■ Records for the exercise:
·····

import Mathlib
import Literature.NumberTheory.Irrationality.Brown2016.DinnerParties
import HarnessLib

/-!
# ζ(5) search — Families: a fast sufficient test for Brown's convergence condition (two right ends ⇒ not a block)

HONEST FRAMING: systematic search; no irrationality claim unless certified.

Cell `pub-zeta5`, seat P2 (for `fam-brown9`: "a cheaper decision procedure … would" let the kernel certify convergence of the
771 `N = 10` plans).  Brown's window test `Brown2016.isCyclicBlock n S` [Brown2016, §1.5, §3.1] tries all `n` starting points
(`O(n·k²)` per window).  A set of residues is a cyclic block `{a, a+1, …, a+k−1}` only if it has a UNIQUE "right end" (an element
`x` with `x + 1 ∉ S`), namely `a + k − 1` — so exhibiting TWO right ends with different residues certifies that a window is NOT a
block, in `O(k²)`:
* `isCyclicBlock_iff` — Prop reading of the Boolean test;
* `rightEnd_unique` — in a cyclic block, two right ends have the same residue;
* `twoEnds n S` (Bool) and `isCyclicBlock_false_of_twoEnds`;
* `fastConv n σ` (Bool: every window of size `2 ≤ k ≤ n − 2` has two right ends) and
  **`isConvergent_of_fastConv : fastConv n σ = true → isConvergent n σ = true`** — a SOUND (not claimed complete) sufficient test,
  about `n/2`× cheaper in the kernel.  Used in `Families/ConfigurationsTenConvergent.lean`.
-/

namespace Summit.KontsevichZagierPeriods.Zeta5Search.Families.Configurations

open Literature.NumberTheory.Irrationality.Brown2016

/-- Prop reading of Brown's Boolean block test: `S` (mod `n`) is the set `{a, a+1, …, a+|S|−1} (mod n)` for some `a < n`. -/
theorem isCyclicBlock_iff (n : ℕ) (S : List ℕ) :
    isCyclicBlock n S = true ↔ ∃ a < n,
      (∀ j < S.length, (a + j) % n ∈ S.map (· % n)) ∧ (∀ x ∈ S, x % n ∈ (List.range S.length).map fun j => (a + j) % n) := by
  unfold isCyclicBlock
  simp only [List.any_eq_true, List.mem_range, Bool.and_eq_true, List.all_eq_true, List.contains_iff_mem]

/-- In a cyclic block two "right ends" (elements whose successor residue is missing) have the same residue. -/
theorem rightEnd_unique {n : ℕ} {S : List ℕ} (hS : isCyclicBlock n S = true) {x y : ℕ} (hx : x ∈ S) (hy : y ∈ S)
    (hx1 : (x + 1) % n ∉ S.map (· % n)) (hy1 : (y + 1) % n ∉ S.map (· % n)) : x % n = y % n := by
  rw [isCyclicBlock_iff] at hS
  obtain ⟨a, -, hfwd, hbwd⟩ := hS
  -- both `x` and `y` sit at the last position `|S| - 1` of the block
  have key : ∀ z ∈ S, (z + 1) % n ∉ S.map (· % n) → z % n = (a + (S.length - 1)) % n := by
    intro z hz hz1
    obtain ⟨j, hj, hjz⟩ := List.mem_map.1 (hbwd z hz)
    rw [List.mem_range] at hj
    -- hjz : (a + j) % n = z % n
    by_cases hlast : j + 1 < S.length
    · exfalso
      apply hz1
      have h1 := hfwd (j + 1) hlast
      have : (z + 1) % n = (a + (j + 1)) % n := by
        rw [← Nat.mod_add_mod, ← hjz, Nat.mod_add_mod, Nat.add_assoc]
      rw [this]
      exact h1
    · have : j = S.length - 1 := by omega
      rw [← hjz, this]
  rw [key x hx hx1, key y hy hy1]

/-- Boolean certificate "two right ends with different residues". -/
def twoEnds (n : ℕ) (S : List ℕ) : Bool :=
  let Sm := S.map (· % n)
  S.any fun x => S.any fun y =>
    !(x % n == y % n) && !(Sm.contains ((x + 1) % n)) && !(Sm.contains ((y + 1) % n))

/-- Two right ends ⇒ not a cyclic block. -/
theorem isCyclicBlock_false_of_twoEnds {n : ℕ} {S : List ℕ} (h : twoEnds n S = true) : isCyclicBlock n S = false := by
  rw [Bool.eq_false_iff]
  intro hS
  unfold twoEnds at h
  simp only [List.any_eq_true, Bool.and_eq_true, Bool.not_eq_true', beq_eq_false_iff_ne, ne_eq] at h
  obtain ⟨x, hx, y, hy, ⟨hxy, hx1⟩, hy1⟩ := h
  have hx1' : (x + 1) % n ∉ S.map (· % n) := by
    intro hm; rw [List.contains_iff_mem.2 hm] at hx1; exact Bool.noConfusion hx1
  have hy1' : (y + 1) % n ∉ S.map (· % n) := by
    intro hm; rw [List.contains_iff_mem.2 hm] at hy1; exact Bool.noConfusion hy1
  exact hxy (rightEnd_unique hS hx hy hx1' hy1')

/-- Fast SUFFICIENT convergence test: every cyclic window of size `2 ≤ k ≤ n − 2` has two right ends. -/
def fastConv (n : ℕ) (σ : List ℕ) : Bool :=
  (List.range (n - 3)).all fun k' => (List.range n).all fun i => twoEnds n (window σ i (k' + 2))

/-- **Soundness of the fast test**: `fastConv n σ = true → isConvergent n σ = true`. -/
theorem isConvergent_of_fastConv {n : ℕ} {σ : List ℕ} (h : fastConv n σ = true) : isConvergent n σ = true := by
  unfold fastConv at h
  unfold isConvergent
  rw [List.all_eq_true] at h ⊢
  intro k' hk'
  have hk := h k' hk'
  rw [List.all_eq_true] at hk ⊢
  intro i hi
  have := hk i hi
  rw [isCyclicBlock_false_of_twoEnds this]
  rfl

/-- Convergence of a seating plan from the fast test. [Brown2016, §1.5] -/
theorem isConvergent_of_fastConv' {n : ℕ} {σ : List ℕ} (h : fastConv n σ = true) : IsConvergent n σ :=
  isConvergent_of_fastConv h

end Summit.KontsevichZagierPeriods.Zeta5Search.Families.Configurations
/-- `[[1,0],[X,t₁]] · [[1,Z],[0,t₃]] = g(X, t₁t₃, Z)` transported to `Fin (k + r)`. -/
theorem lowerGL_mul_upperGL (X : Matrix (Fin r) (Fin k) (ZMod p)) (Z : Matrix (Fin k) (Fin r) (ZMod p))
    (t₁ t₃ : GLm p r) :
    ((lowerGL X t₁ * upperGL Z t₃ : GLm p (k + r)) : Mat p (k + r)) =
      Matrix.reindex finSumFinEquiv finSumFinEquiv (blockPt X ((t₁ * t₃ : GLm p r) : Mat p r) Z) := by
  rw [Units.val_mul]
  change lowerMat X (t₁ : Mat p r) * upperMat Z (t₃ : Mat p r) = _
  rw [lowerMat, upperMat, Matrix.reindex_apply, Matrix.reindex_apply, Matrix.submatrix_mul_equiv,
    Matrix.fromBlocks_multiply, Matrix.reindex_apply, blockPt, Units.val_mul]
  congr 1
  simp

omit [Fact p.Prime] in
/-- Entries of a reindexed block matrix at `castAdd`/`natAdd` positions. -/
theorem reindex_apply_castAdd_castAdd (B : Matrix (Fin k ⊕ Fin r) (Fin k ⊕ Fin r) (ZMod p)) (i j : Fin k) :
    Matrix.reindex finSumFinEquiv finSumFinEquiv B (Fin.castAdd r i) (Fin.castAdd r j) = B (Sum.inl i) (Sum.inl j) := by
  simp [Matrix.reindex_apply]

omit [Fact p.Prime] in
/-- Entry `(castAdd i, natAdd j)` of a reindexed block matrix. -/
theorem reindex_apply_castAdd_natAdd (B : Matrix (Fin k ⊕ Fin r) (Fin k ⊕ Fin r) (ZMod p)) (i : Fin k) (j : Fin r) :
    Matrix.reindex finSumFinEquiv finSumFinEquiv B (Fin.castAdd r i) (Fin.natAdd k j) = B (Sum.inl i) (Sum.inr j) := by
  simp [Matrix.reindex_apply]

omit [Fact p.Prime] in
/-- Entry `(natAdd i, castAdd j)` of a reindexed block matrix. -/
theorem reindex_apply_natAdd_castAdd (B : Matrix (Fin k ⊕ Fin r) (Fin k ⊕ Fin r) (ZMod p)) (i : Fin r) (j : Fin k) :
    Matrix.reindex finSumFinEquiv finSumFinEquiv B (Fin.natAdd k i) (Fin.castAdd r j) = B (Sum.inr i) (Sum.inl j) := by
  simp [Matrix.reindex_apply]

·····

■ Required action:
Write out, please, only the lines from the one with "theorem reindex_apply_castAdd_castAdd (B" through the last line above, both included and unchanged.

■ Result for this exercise:
theorem reindex_apply_castAdd_castAdd (B : Matrix (Fin k ⊕ Fin r) (Fin k ⊕ Fin r) (ZMod p)) (i j : Fin k) :
    Matrix.reindex finSumFinEquiv finSumFinEquiv B (Fin.castAdd r i) (Fin.castAdd r j) = B (Sum.inl i) (Sum.inl j) := by
  simp [Matrix.reindex_apply]

omit [Fact p.Prime] in
/-- Entry `(castAdd i, natAdd j)` of a reindexed block matrix. -/
theorem reindex_apply_castAdd_natAdd (B : Matrix (Fin k ⊕ Fin r) (Fin k ⊕ Fin r) (ZMod p)) (i : Fin k) (j : Fin r) :
    Matrix.reindex finSumFinEquiv finSumFinEquiv B (Fin.castAdd r i) (Fin.natAdd k j) = B (Sum.inl i) (Sum.inr j) := by
  simp [Matrix.reindex_apply]

omit [Fact p.Prime] in
/-- Entry `(natAdd i, castAdd j)` of a reindexed block matrix. -/
theorem reindex_apply_natAdd_castAdd (B : Matrix (Fin k ⊕ Fin r) (Fin k ⊕ Fin r) (ZMod p)) (i : Fin r) (j : Fin k) :
    Matrix.reindex finSumFinEquiv finSumFinEquiv B (Fin.natAdd k i) (Fin.castAdd r j) = B (Sum.inr i) (Sum.inl j) := by
  simp [Matrix.reindex_apply]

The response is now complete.